As you open your Git Bash Window, you may see something like the following:

ComputerUserName-####ABC MINGW64 ~
$

The dollar sign is a prompt, which shows us that the shell is waiting for input; your shell may use a different character as a prompt and may add information before the prompt. When typing commands, either from these lessons or from other sources, do not type the prompt, only the commands that follow it.

This symbol may be different if you are using a Linux or Mac computer.

Exercise

Use the -l option for the ls command to display more information for each item in the directory.

What is one piece of additional information this long format gives you that you don’t see with the bare ls command?

Command:

$ ls -l

Output: Note: This is an example

total 8
drwxr-x--- user user 4096 Jul 30  2015 sra_metadata
drwxr-xr-x user user 4096 Nov 15  2017 untrimmed_fastq

The additional information given includes the name of the owner of the file, when the file was last modified, and whether the current user has permission to read and write to the file.

Tip

No one can possibly learn all of these arguments, that’s what the help page is for. You can (and should) refer to the help page or other help files as needed.

Let’s go into the untrimmed_fastq directory and see what is in there.

Command:

$ cd untrimmed_fastq
$ ls -F

Output:

SRR097977.fastq  SRR098026.fastq

This directory contains two files with .fastq extensions. FASTQ is a format for storing information about sequencing reads and their quality. We will be learning more about FASTQ files in a later lesson.

Shortcut: Tab Completion

Typing out file or directory names can waste a lot of time and it’s easy to make typing mistakes.Instead we can use tab complete as a shortcut. When you start typing out the name of a directory or file, then hit the Tab key, the shell will try to fill in the rest of the directory or file name.

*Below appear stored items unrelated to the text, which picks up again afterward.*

/-- **WORKED ROW `1 + 2·11³ = 2663` at `l = 11`: the primes of `abc = 2·11³·2663` other than `2` and `l = 11` are `{2663}`, simple and lattice-large
(`60·11 + 2 = 662 ≤ 2663`) — so S_H HOLDS at every genuine Θ-volume datum over `(ratPoint (1/2663), 11)`** (chosen ideles, pinned reading, all free
binders; R-W id `pilotDataOfK:frey-1-2662-2663:11`). Admissibility / (P6) / non-emptiness of the datum type NOT claimed. [cite: Mochizuki2012, IUTchIII Cor. 3.12 Step (xi-f) p. 184] [claim: Mochizuki2012, status: disputed] -/
theorem GenuineK.pilotKummerCompatHull_chosen_triple_1_2662_2663_eleven
    (T : Cor22.ThetaVolumeDatumAt (ratPoint (((1 : ℕ) : ℚ) / (2663 : ℕ))) 11) :
    letI := T.instFieldF; letI := T.instNumberFieldF; letI := T.instAlgebraF; letI := T.instFieldK
    letI := T.instNumberFieldK; letI := T.instAlgebraK; letI := T.instFieldFbar; letI := T.instAlgebraFbar
    letI := T.instAlgebraKFbar; letI := T.instIsElliptic
    ∀ (M : Type) [Field M] [NumberField M]
      (archPk : ∀ (j : (thetaIndex (pilotDataOfK T.D T.K)).Label) (vQ : (thetaIndex (pilotDataOfK T.D T.K)).VQ),
        Set ((logShellsDH (pilotDataOfK T.D T.K) (analyticLogv T.K)).Packet j vQ))
      (archSub : ∀ (j : (thetaIndex (pilotDataOfK T.D T.K)).Label) (v : (thetaIndex (pilotDataOfK T.D T.K)).V),
        Set ((logShellsDH (pilotDataOfK T.D T.K) (analyticLogv T.K)).Packet j ((thetaIndex (pilotDataOfK T.D T.K)).over v)))
      (Ψ : ℤ → ∀ v : (thetaIndex (pilotDataOfK T.D T.K)).V, v ∈ (thetaIndex (pilotDataOfK T.D T.K)).Vbad →
        Set ((logShellsDH (pilotDataOfK T.D T.K) (analyticLogv T.K)).StarPacket v))
      (act : ℤ → ∀ v : (thetaIndex (pilotDataOfK T.D T.K)).V, v ∈ (thetaIndex (pilotDataOfK T.D T.K)).Vbad →
        (logShellsDH (pilotDataOfK T.D T.K) (analyticLogv T.K)).StarPacket v →
          Module.End ℚ ((logShellsDH (pilotDataOfK T.D T.K) (analyticLogv T.K)).StarPacket v))
      (Mmod : ℤ → ∀ j : (thetaIndex (pilotDataOfK T.D T.K)).LabelStar, Set ((logShellsDH (pilotDataOfK T.D T.K) (analyticLogv T.K)).GlobalPacket j.1))
      (region : ℤ → ∀ j : (thetaIndex (pilotDataOfK T.D T.K)).LabelStar, FinDivisor M → ∀ vQ : (thetaIndex (pilotDataOfK T.D T.K)).VQ,
        Set ((logShellsDH (pilotDataOfK T.D T.K) (analyticLogv T.K)).Packet j.1 vQ))
      (frobAdm : ℤ → ℤ → ∀ (j : (thetaIndex (pilotDataOfK T.D T.K)).Label) (vQ : (thetaIndex (pilotDataOfK T.D T.K)).VQ),
        Set ((logShellsDH (pilotDataOfK T.D T.K) (analyticLogv T.K)).Packet j vQ) → Prop)
      (frobLogvol : ℤ → ℤ → ∀ (j : (thetaIndex (pilotDataOfK T.D T.K)).Label) (vQ : (thetaIndex (pilotDataOfK T.D T.K)).VQ),
        Set ((logShellsDH (pilotDataOfK T.D T.K) (analyticLogv T.K)).Packet j vQ) → ℝ)
      (frobΨ : ℤ → ℤ → ∀ v : (thetaIndex (pilotDataOfK T.D T.K)).V, v ∈ (thetaIndex (pilotDataOfK T.D T.K)).Vbad →
        Set ((logShellsDH (pilotDataOfK T.D T.K) (analyticLogv T.K)).StarPacket v))
      (frobMmod : ℤ → ℤ → ∀ j : (thetaIndex (pilotDataOfK T.D T.K)).LabelStar, Set ((logShellsDH (pilotDataOfK T.D T.K) (analyticLogv T.K)).GlobalPacket j.1))
      (unitImage : ℤ → ℤ → ℕ → ∀ (j : (thetaIndex (pilotDataOfK T.D T.K)).Label) (vQ : (thetaIndex (pilotDataOfK T.D T.K)).VQ),
        Set ((logShellsDH (pilotDataOfK T.D T.K) (analyticLogv T.K)).Packet j vQ))
      (ballImage : ℤ → ℤ → ∀ (j : (thetaIndex (pilotDataOfK T.D T.K)).Label) (vQ : (thetaIndex (pilotDataOfK T.D T.K)).VQ),
        Set ((logShellsDH (pilotDataOfK T.D T.K) (analyticLogv T.K)).Packet j vQ))
      (thetaDiv : ℤ → ℤ → LgpDivisor M (thetaIndex (pilotDataOfK T.D T.K)).lstar)
      (n : ℤ) {HT : Type} {LogLink : HT → HT → Type} {IsFull : ∀ {s t : HT}, LogLink s t → Prop}
      (lat : LGPGaussianLogThetaLattice LogLink IsFull)
      {Frd : Type} {IsoF : Frd → Frd → Type} {Ob : Frd → Type} {realify : Frd → Frd} {Strip : Type}
      {IsoS : Strip → Strip → Type} {Mv : ∀ v : (thetaIndex (pilotDataOfK T.D T.K)).V, v ∈ (thetaIndex (pilotDataOfK T.D T.K)).Vbad → Type}
      [∀ v h, Monoid (Mv v h)]
      (sig : GlobalLGPFrobenioidSignature (thetaIndex (pilotDataOfK T.D T.K)).lstar (thetaIndex (pilotDataOfK T.D T.K)).V
        (· ∈ (thetaIndex (pilotDataOfK T.D T.K)).Vbad) Frd IsoF Ob realify Strip IsoS Mv)
      (split : SplittingMonoids Mv) {ObΔ : Type} {N : ∀ v : (thetaIndex (pilotDataOfK T.D T.K)).V, v ∈ (thetaIndex (pilotDataOfK T.D T.K)).Vbad → Type}
      [∀ v h, Monoid (N v h)] (qData : QPilotData ObΔ N)
      (qK : ∀ v : (thetaIndex (pilotDataOfK T.D T.K)).V, v ∈ (thetaIndex (pilotDataOfK T.D T.K)).Vbad →
        Set ((logShellsDH (pilotDataOfK T.D T.K) (analyticLogv T.K)).StarPacket v)),
      Cor312Vol.PilotKummerCompatHull
          (LatticeSituation.ofShells (logShellsDH (pilotDataOfK T.D T.K) (analyticLogv T.K)) M archPk archSub
            (summandPiecesPr (pilotDataOfK T.D T.K) (logvAnalytic_analyticLogv (F := T.K))).Adm
            (summandPiecesPr (pilotDataOfK T.D T.K) (logvAnalytic_analyticLogv (F := T.K))).logvol Ψ act Mmod region frobAdm frobLogvol frobΨ
            frobMmod unitImage ballImage thetaDiv)
          (settingPrVolSharp (pilotDataOfK T.D T.K) (logvAnalytic_analyticLogv (F := T.K)) M archPk archSub Ψ act Mmod region n lat sig split qData
            (exists_realising_qIdeles_pilotDataOfK T.D).choose (exists_realising_thetaIdeles_pilotDataOfK T.D).choose
            (exists_realising_qIdeles_pilotDataOfK T.D).choose_spec.1 (exists_realising_qIdeles_pilotDataOfK T.D).choose_spec.2.1)
          (fun _ => Cor312.Setting.qRegion
            (settingPrVolSharp (pilotDataOfK T.D T.K) (logvAnalytic_analyticLogv (F := T.K)) M archPk archSub Ψ act Mmod region n lat sig split qData
              (exists_realising_qIdeles_pilotDataOfK T.D).choose (exists_realising_thetaIdeles_pilotDataOfK T.D).choose
              (exists_realising_qIdeles_pilotDataOfK T.D).choose_spec.1 (exists_realising_qIdeles_pilotDataOfK T.D).choose_spec.2.1)) qK := by
  refine GenuineK.pilotKummerCompatHull_chosen_triple_of_tame_shallow isABCTriple_1_2662_2663 (fun p hp hdvd hp2 hpl => ?_) T
  -- a prime of `1·(2·11³)·2663` other than `2` and `11` is `2663`
  have hc : p = 2663 := by
    have h1 : p ∣ (2 * 11 ^ 3) * 2663 := by simpa using hdvd
    rcases (Nat.Prime.dvd_mul hp).mp h1 with h | h
    · rcases (Nat.Prime.dvd_mul hp).mp h with h' | h'
      · exact absurd ((Nat.prime_dvd_prime_iff_eq hp Nat.prime_two).mp h') hp2
      · exact absurd ((Nat.prime_dvd_prime_iff_eq hp (by norm_num : Nat.Prime 11)).mp (hp.dvd_of_dvd_pow h')) hpl
    · exact (Nat.prime_dvd_prime_iff_eq hp prime_2663).mp h
  subst hc
  refine ⟨by norm_num, ?_⟩
  norm_num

Return to your home directory and navigate to your desktop.

Command:

$ cd 
$ cd Desktop
$ cd unix_lesson

Use the tab shorcut to return to shell_data directory.

$ cd she<tab>

The shell will fill in the rest of the directory name for shell_data.

Now, change directories to untrimmed_fastq

$ cd un<tab><tab>

Using tab complete can be very helpful. However, it will only autocomplete a file or directory name if you’ve typed enough characters to provide a unique identifier for the file or directory you are trying to access.

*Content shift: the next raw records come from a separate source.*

import Summits.KontsevichZagierPeriods.KontsevichZagierPeriods.Theorems.SoloBlindEnneaCoverPullback
import Summits.KontsevichZagierPeriods.KontsevichZagierPeriods.Theorems.SoloBlindQuarticTwist
import Summits.KontsevichZagierPeriods.KontsevichZagierPeriods.Theorems.SoloBlindOctaCover
import HarnessLib

/-!
# The level-18 cover merge: `β(1/9,1/6) ≐ β(1/6,1/3)` inside the Kontsevich–Zagier rules

Conclusion of `SoloBlindEnneaCoverPrep` / `SoloBlindEnneaCoverPullback`.  Running the forms
through the rules — one substitution `t = F(W)` on `(0,1)` (the degree-four map `F` is a
decreasing diffeomorphism of `(0,1)`), two integrand additivities and three Kummer substitutions
`s = W³` — gives the **cover relation** in `Q = ℤ[reps]/relations`

  `β(1/6,1/3) = k₀ • β(1/9,1/6) + k₁ • β(4/9,1/6) + k₂ • β(7/9,1/6)`,
  `k₀ = -λv/3`, `k₁ = -λu/3`, `k₂ = -λ/3`, `λ = b^{1/3}`   (`betaQ_enneaCover`),

with the algebraic constants `b, u, v` of the Prep file (numerically both periods are
`8.41309…`).  At level `18` the orbits `{8,3,7} = β(4/9,1/6)` and `{14,3,1} = β(7/9,1/6)` are
already merged with `{2,3,13} = β(1/9,1/6)` in the rules (reflection orbits + the quartic
families `SoloBlindQuartic`, `SoloBlindQuarticTwist`: `betaQ_propTo_eighteen_V/W`), so the three
unknowns collapse to one and positivity of the periods gives the non-vanishing of the resulting
coefficient:

  **`betaQ_propTo_enneaCover : β(1/9,1/6) ≐ β(1/6,1/3)`**.

With it the in-rules classes of the `45` first-kind Beta values `B(i/18, j/18)` are exactly the
four Deligne–Koblitz–Ogus classes (value classes modulo `\bar ℚ^×` predicted by the period
conjecture): level `18` of the first kind is complete, like levels `≤ 12`.
-/

noncomputable section

open Set MeasureTheory MvPolynomial

namespace Summit.KontsevichZagierPeriods.KontsevichZagierPeriods.Theorems

namespace SoloBlind

open Literature.ModelTheory.ExponentialFields (IsSemialgebraic)
open Literature.NumberTheory.Transcendental
open Literature.NumberTheory.Transcendental.KZ

/-! ## The representations (all on the line `(0,1)`) -/

/-- `R_j = [(0,1), 3 W^j E(W)]`. -/
def enR (j : ℕ) : IntegralRep 1 :=
  lineRep (Ioo 0 1) (fun v => 3 * (v ^ j * enE v)) mix_line_sa (sa_enR j) (integrableOn_enR j)

/-- `Θ = [(0,1), θ]`. -/
def enThetaRep : IntegralRep 1 :=
  lineRep (Ioo 0 1) enTheta mix_line_sa sa_enTheta_unit integrableOn_enTheta

/-- `-λv/3` is algebraic. -/
theorem isAlgebraic_enL0 : IsAlgebraic ℚ (-(enL * enV / 3)) :=
  ((isAlgebraic_enL.mul isAlgebraic_enV).mul
    (by simpa using isAlgebraic_rat ℚ (A := ℝ) 3⁻¹)).neg

/-- `-λu/3` is algebraic. -/
theorem isAlgebraic_enL1 : IsAlgebraic ℚ (-(enL * enU / 3)) :=
  ((isAlgebraic_enL.mul isAlgebraic_enU).mul
    (by simpa using isAlgebraic_rat ℚ (A := ℝ) 3⁻¹)).neg

/-- `-λ/3` is algebraic. -/
theorem isAlgebraic_enL2 : IsAlgebraic ℚ (-(enL / 3)) :=
  (isAlgebraic_enL.mul (by simpa using isAlgebraic_rat ℚ (A := ℝ) 3⁻¹)).neg

/-- The integrand of `T₁₂` is integrable on `(0,1)`. -/
theorem integrableOn_enT12 : IntegrableOn (fun v => -(enL * enU / 3) * (3 * (v ^ 1 * enE v)) +
    -(enL / 3) * (3 * (v ^ 2 * enE v))) (Ioo 0 1) :=
  ((integrableOn_enR 1).const_mul (-(enL * enU / 3))).add
    ((integrableOn_enR 2).const_mul (-(enL / 3)))

/-- The integrand of `T₁₂` is `ℚ`-semialgebraic on `(0,1)`. -/
theorem sa_enT12 : IsSemialgebraicFunOn ℚ (line (Ioo (0:ℝ) 1))
    (fun x : Fin 1 → ℝ => -(enL * enU / 3) * (3 * (x 0 ^ 1 * enE (x 0))) +
      -(enL / 3) * (3 * (x 0 ^ 2 * enE (x 0)))) :=
  (IsSemialgebraicFunOn.add_holds (sa_const_poly_enE isAlgebraic_enL1 (3 * X 0 ^ 1))
    (sa_const_poly_enE isAlgebraic_enL2 (3 * X 0 ^ 2))).congr fun x _ => by
    simp only [Pi.add_apply, map_mul, map_pow, map_ofNat, aeval_X]; ring

/-- `T₁₂ = [(0,1), (-λu/3)·3WE + (-λ/3)·3W²E]`. -/
def enT12 : IntegralRep 1 :=
  lineRep (Ioo 0 1) (fun v => -(enL * enU / 3) * (3 * (v ^ 1 * enE v)) +
    -(enL / 3) * (3 * (v ^ 2 * enE v))) mix_line_sa sa_enT12 integrableOn_enT12

/-! ## The moves -/

/-- **Move 1 (Kummer):** `R_j ≡ β(a_j, 1/6)` (substitution `s = W³`). -/
theorem enR_sub_betaRep (j : ℕ) :
    of (enR j) - of (betaRep (enA j) (1 / 6) (enA_pos j) (by norm_num)) ∈ relations := by
  unfold enR betaRep
  exact lineRep_subst (fun v => v ^ 3) (fun v => 3 * v ^ 2) isSemialgebraicFunOn_pow_three
    (fun v _ => hasDerivWithinAt_pow_three _ v) injOn_pow_three image_pow_three
    (fun v hv => en_cube hv j)

/-- **Move 2 (the cover):** `Θ ≡ β(1/6,1/3)` (substitution `t = F(W)` on `(0,1)`). -/
theorem enThetaRep_sub_betaRep :
    of enThetaRep - of (betaRep (1 / 6) (1 / 3) (by norm_num) (by norm_num)) ∈ relations := by
  unfold enThetaRep betaRep
  exact lineRep_subst enF enF' sa_enF_unit
    (fun W hW => (hasDerivAt_enF hW.1.le).hasDerivWithinAt) injOn_enF image_enF
    (fun W hW => en_pull hW)

/-- **Move 3:** `Θ ≡ (-λv/3)·R₀ + T₁₂` (integrand additivity). -/
theorem enThetaRep_sub_sub :
    of enThetaRep - of ((enR 0).constMul (-(enL * enV / 3)) isAlgebraic_enL0) - of enT12 ∈
      relations :=
  of_sub_sub_mem_relations_of_add rfl rfl fun x _ => by
    simp only [enThetaRep, enR, enT12, lineRep_integrand, IntegralRep.integrand_constMul,
      enTheta, enS]
    ring

/-- **Move 4:** `T₁₂ ≡ (-λu/3)·R₁ + (-λ/3)·R₂`. -/
theorem enT12_sub_sub :
    of enT12 - of ((enR 1).constMul (-(enL * enU / 3)) isAlgebraic_enL1) -
      of ((enR 2).constMul (-(enL / 3)) isAlgebraic_enL2) ∈ relations :=
  of_sub_sub_mem_relations_of_add rfl rfl fun x _ => by
    simp only [enR, enT12, lineRep_integrand, IntegralRep.integrand_constMul]

/-! ## In `Q` -/

/-- The three coefficients as elements of `K₀`. -/
def enK (j : Fin 3) : K₀ :=
  ⟨![-(enL * enV / 3), -(enL * enU / 3), -(enL / 3)] j, mem_K₀_iff.mpr (by
    fin_cases j
    · exact isAlgebraic_enL0
    · exact isAlgebraic_enL1
    · exact isAlgebraic_enL2)⟩

/-- `(k₀ : ℝ) = -λv/3`. -/
@[simp] theorem coe_enK_zero : ((enK 0 : K₀) : ℝ) = -(enL * enV / 3) := rfl

/-- `(k₁ : ℝ) = -λu/3`. -/
@[simp] theorem coe_enK_one : ((enK 1 : K₀) : ℝ) = -(enL * enU / 3) := rfl

/-- `(k₂ : ℝ) = -λ/3`. -/
@[simp] theorem coe_enK_two : ((enK 2 : K₀) : ℝ) = -(enL / 3) := rfl

/-- `[R_j] = β(a_j, 1/6)`. -/
theorem enR_eq (j : ℕ) : mkQ (of (enR j)) = betaQ (enA j) (1 / 6) := by
  rw [betaQ_eq (enA_pos j) (by norm_num)]
  exact mkQ_eq_mkQ_iff.mpr (enR_sub_betaRep j)

/-- `[a·R_j] = a • β(a_j, 1/6)`. -/
theorem enR_constMul_eq (j : ℕ) {a : ℝ} (ha : IsAlgebraic ℚ a) :
    mkQ (of ((enR j).constMul a ha)) =
      (⟨a, mem_K₀_iff.mpr ha⟩ : K₀) • betaQ (enA j) (1 / 6) := by
  rw [mkQ_constMul, enR_eq]

/-- `[Θ] = β(1/6,1/3)`. -/
theorem enThetaRep_eq : mkQ (of enThetaRep) = betaQ (1 / 6) (1 / 3) := by
  rw [betaQ_eq (by norm_num : (0:ℚ) < 1 / 6) (by norm_num : (0:ℚ) < 1 / 3)]
  exact mkQ_eq_mkQ_iff.mpr enThetaRep_sub_betaRep

/-- **The cover relation** inside the Kontsevich–Zagier rules:
`β(1/6,1/3) = (-λv/3) • β(1/9,1/6) + (-λu/3) • β(4/9,1/6) + (-λ/3) • β(7/9,1/6)`. -/
theorem betaQ_enneaCover : betaQ (1 / 6) (1 / 3) = enK 0 • betaQ (1 / 9) (1 / 6) +
    (enK 1 • betaQ (4 / 9) (1 / 6) + enK 2 • betaQ (7 / 9) (1 / 6)) := by
  have a0 : enA 0 = 1 / 9 := by unfold enA; norm_num
  have a1 : enA 1 = 4 / 9 := by unfold enA; norm_num
  have a2 : enA 2 = 7 / 9 := by unfold enA; norm_num
  have h1 := enThetaRep_eq
  have h2 : mkQ (of enThetaRep) =
      mkQ (of ((enR 0).constMul (-(enL * enV / 3)) isAlgebraic_enL0)) + mkQ (of enT12) := by
    rw [← map_add, mkQ_eq_mkQ_iff]
    have h := enThetaRep_sub_sub
    rwa [sub_sub] at h
  have h3 : mkQ (of enT12) = mkQ (of ((enR 1).constMul (-(enL * enU / 3)) isAlgebraic_enL1)) +
      mkQ (of ((enR 2).constMul (-(enL / 3)) isAlgebraic_enL2)) := by
    rw [← map_add, mkQ_eq_mkQ_iff]
    have h := enT12_sub_sub
    rwa [sub_sub] at h
  rw [h2, h3, enR_constMul_eq, enR_constMul_eq, enR_constMul_eq, a0, a1, a2] at h1
  exact h1.symm

/-- Period check: `B(1/6,1/3) = -(λ/3)(v B(1/9,1/6) + u B(4/9,1/6) + B(7/9,1/6))`
(numerically both sides are `8.41309…`). -/
theorem beta_enneaCover_value :
    evalQ (betaQ (1 / 6) (1 / 3)) = -(enL * enV / 3) * evalQ (betaQ (1 / 9) (1 / 6)) +
      (-(enL * enU / 3) * evalQ (betaQ (4 / 9) (1 / 6)) +
        -(enL / 3) * evalQ (betaQ (7 / 9) (1 / 6))) := by
  have h := congrArg evalQ betaQ_enneaCover
  rw [map_add, map_add, evalQ_smul, evalQ_smul, evalQ_smul, coe_enK_zero, coe_enK_one,
    coe_enK_two] at h
  exact h

/-! ## The links already in the rules at level 18 -/

/-- `β(4/9,1/6) ≐ β(1/9,1/6)`: the reflection orbit `{8,3,7} → {8,7,3}` followed by the twisted
quartic family at `x = 1/9` (`β(1/9,1/6) ≐ β(7/18,4/9)`). -/
theorem betaQ_propTo_eighteen_V : PropTo (betaQ (4 / 9) (1 / 6)) (betaQ (1 / 9) (1 / 6)) := by
  have h1 := orbit_pair (4 / 9) (1 / 6) (7 / 18) (by norm_num) (by norm_num) (by norm_num)
    (by norm_num)
  have hs7 := sinQ_coe_pos (show (0:ℚ) < 7 / 18 by norm_num) (by norm_num)
  have hs6 := sinQ_coe_pos (show (0:ℚ) < 1 / 6 by norm_num) (by norm_num)
  have hA : PropTo (betaQ (4 / 9) (1 / 6)) (betaQ (4 / 9) (7 / 18)) :=
    (PropTo.of_smul_eq_smul (K₀_ne_zero_of_pos hs7) (K₀_ne_zero_of_pos hs6) h1).symm
  rw [betaQ_symm (show (0:ℚ) < 4 / 9 by norm_num) (show (0:ℚ) < 7 / 18 by norm_num)] at hA
  have hB := betaQ_propTo_quarticTwist (1 / 9) (by norm_num) (by norm_num)
  rw [show (1:ℚ) / 2 - 3 * (1 / 9) = 1 / 6 by norm_num,
    show (1:ℚ) / 2 - 1 / 9 = 7 / 18 by norm_num, show (4:ℚ) * (1 / 9) = 4 / 9 by norm_num] at hB
  exact hA.trans hB.symm

/-- `β(7/9,1/6) ≐ β(1/9,1/6)`: the reflection orbit `{14,3,1} → {14,1,3}`, the quartic family at
`x = 1/18` (`β(1/18,7/9) ≐ β(1/6,4/9)`) and the previous link. -/
theorem betaQ_propTo_eighteen_W : PropTo (betaQ (7 / 9) (1 / 6)) (betaQ (1 / 9) (1 / 6)) := by
  have h1 := orbit_pair (7 / 9) (1 / 6) (1 / 18) (by norm_num) (by norm_num) (by norm_num)
    (by norm_num)
  have hs1 := sinQ_coe_pos (show (0:ℚ) < 1 / 18 by norm_num) (by norm_num)
  have hs6 := sinQ_coe_pos (show (0:ℚ) < 1 / 6 by norm_num) (by norm_num)
  have hA : PropTo (betaQ (7 / 9) (1 / 6)) (betaQ (7 / 9) (1 / 18)) :=
    (PropTo.of_smul_eq_smul (K₀_ne_zero_of_pos hs1) (K₀_ne_zero_of_pos hs6) h1).symm
  rw [betaQ_symm (show (0:ℚ) < 7 / 9 by norm_num) (show (0:ℚ) < 1 / 18 by norm_num)] at hA
  have hB := betaQ_propTo_quartic (1 / 18) (by norm_num) (by norm_num)
  rw [show (1:ℚ) - 4 * (1 / 18) = 7 / 9 by norm_num,
    show (3:ℚ) * (1 / 18) = 1 / 6 by norm_num, show (1:ℚ) / 2 - 1 / 18 = 4 / 9 by norm_num,
    betaQ_symm (show (0:ℚ) < 1 / 6 by norm_num) (show (0:ℚ) < 4 / 9 by norm_num)] at hB
  exact (hA.trans hB).trans betaQ_propTo_eighteen_V

/-! ## The merge -/

/-- **The cover merge at level 18: `β(1/9,1/6) ≐ β(1/6,1/3)`** — the orbits
`{2,3,13} ~ {3,7,8} ~ {1,3,14}` join the Deligne–Koblitz–Ogus class of `{3,6,9}` inside the
Kontsevich–Zagier rules; with it every first-kind DKO class at level `18` is a single in-rules
class. -/
theorem betaQ_propTo_enneaCover : PropTo (betaQ (1 / 9) (1 / 6)) (betaQ (1 / 6) (1 / 3)) := by
  obtain ⟨l₁, -, hl₁⟩ := betaQ_propTo_eighteen_V
  obtain ⟨l₂, -, hl₂⟩ := betaQ_propTo_eighteen_W
  have hrel :
      betaQ (1 / 6) (1 / 3) = (enK 0 + enK 1 * l₁ + enK 2 * l₂) • betaQ (1 / 9) (1 / 6) := by
    rw [betaQ_enneaCover, hl₁, hl₂]
    module
  have hBT := evalQ_betaQ_pos (show (0:ℚ) < 1 / 6 by norm_num) (show (0:ℚ) < 1 / 3 by norm_num)
  have hM : enK 0 + enK 1 * l₁ + enK 2 * l₂ ≠ 0 := by
    intro h0
    have h := congrArg evalQ hrel
    rw [h0, zero_smul, map_zero] at h
    linarith
  exact PropTo.symm ⟨_, hM, hrel⟩

/-- The merge read in the other direction: `β(1/6,1/3) ≐ β(1/9,1/6)`. -/
theorem betaQ_propTo_enneaCover' : PropTo (betaQ (1 / 6) (1 / 3)) (betaQ (1 / 9) (1 / 6)) :=
  betaQ_propTo_enneaCover.symm

end SoloBlind

end Summit.KontsevichZagierPeriods.KontsevichZagierPeriods.Theorems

For example, if we now try to list the files which names start with SR by using tab complete:

$ ls SR<tab>

The shell auto-completes your command to SRR09, because all file names in the directory begin with this prefix. When you hit Tab again, the shell will list the possible choices.

Command:

$ ls SRR09<tab><tab>

Output:

SRR097977.fastq  SRR098026.fastq

Tab completion can also fill in the names of programs, which can be useful if you remember the beginning of a program name.

Command:

$ pw<tab><tab>

Output:

pwck      pwconv    pwd       pwdx      pwunconv

Displays the name of every program that starts with pw.

Summary

We now know how to move around our file system using the command line. This gives us an advantage over interacting with the file system through a GUI as it allows us to work on a remote server, carry out the same set of operations on a large number of files quickly, and opens up many opportunities for using bioinformatic software that is only available in command line versions.

In the next few episodes, we’ll be expanding on these skills and seeing how using the command line shell enables us to make our workflow more efficient and reproducible.

Lesson Keypoints

  • The shell gives you the ability to work more efficiently by using keyboard commands rather than a GUI.
  • Useful commands for navigating your file system include: ls, pwd, and cd.
  • Most commands take options (flags) which begin with a -.
  • Tab completion can reduce errors from mistyping and make work more efficient in the shell.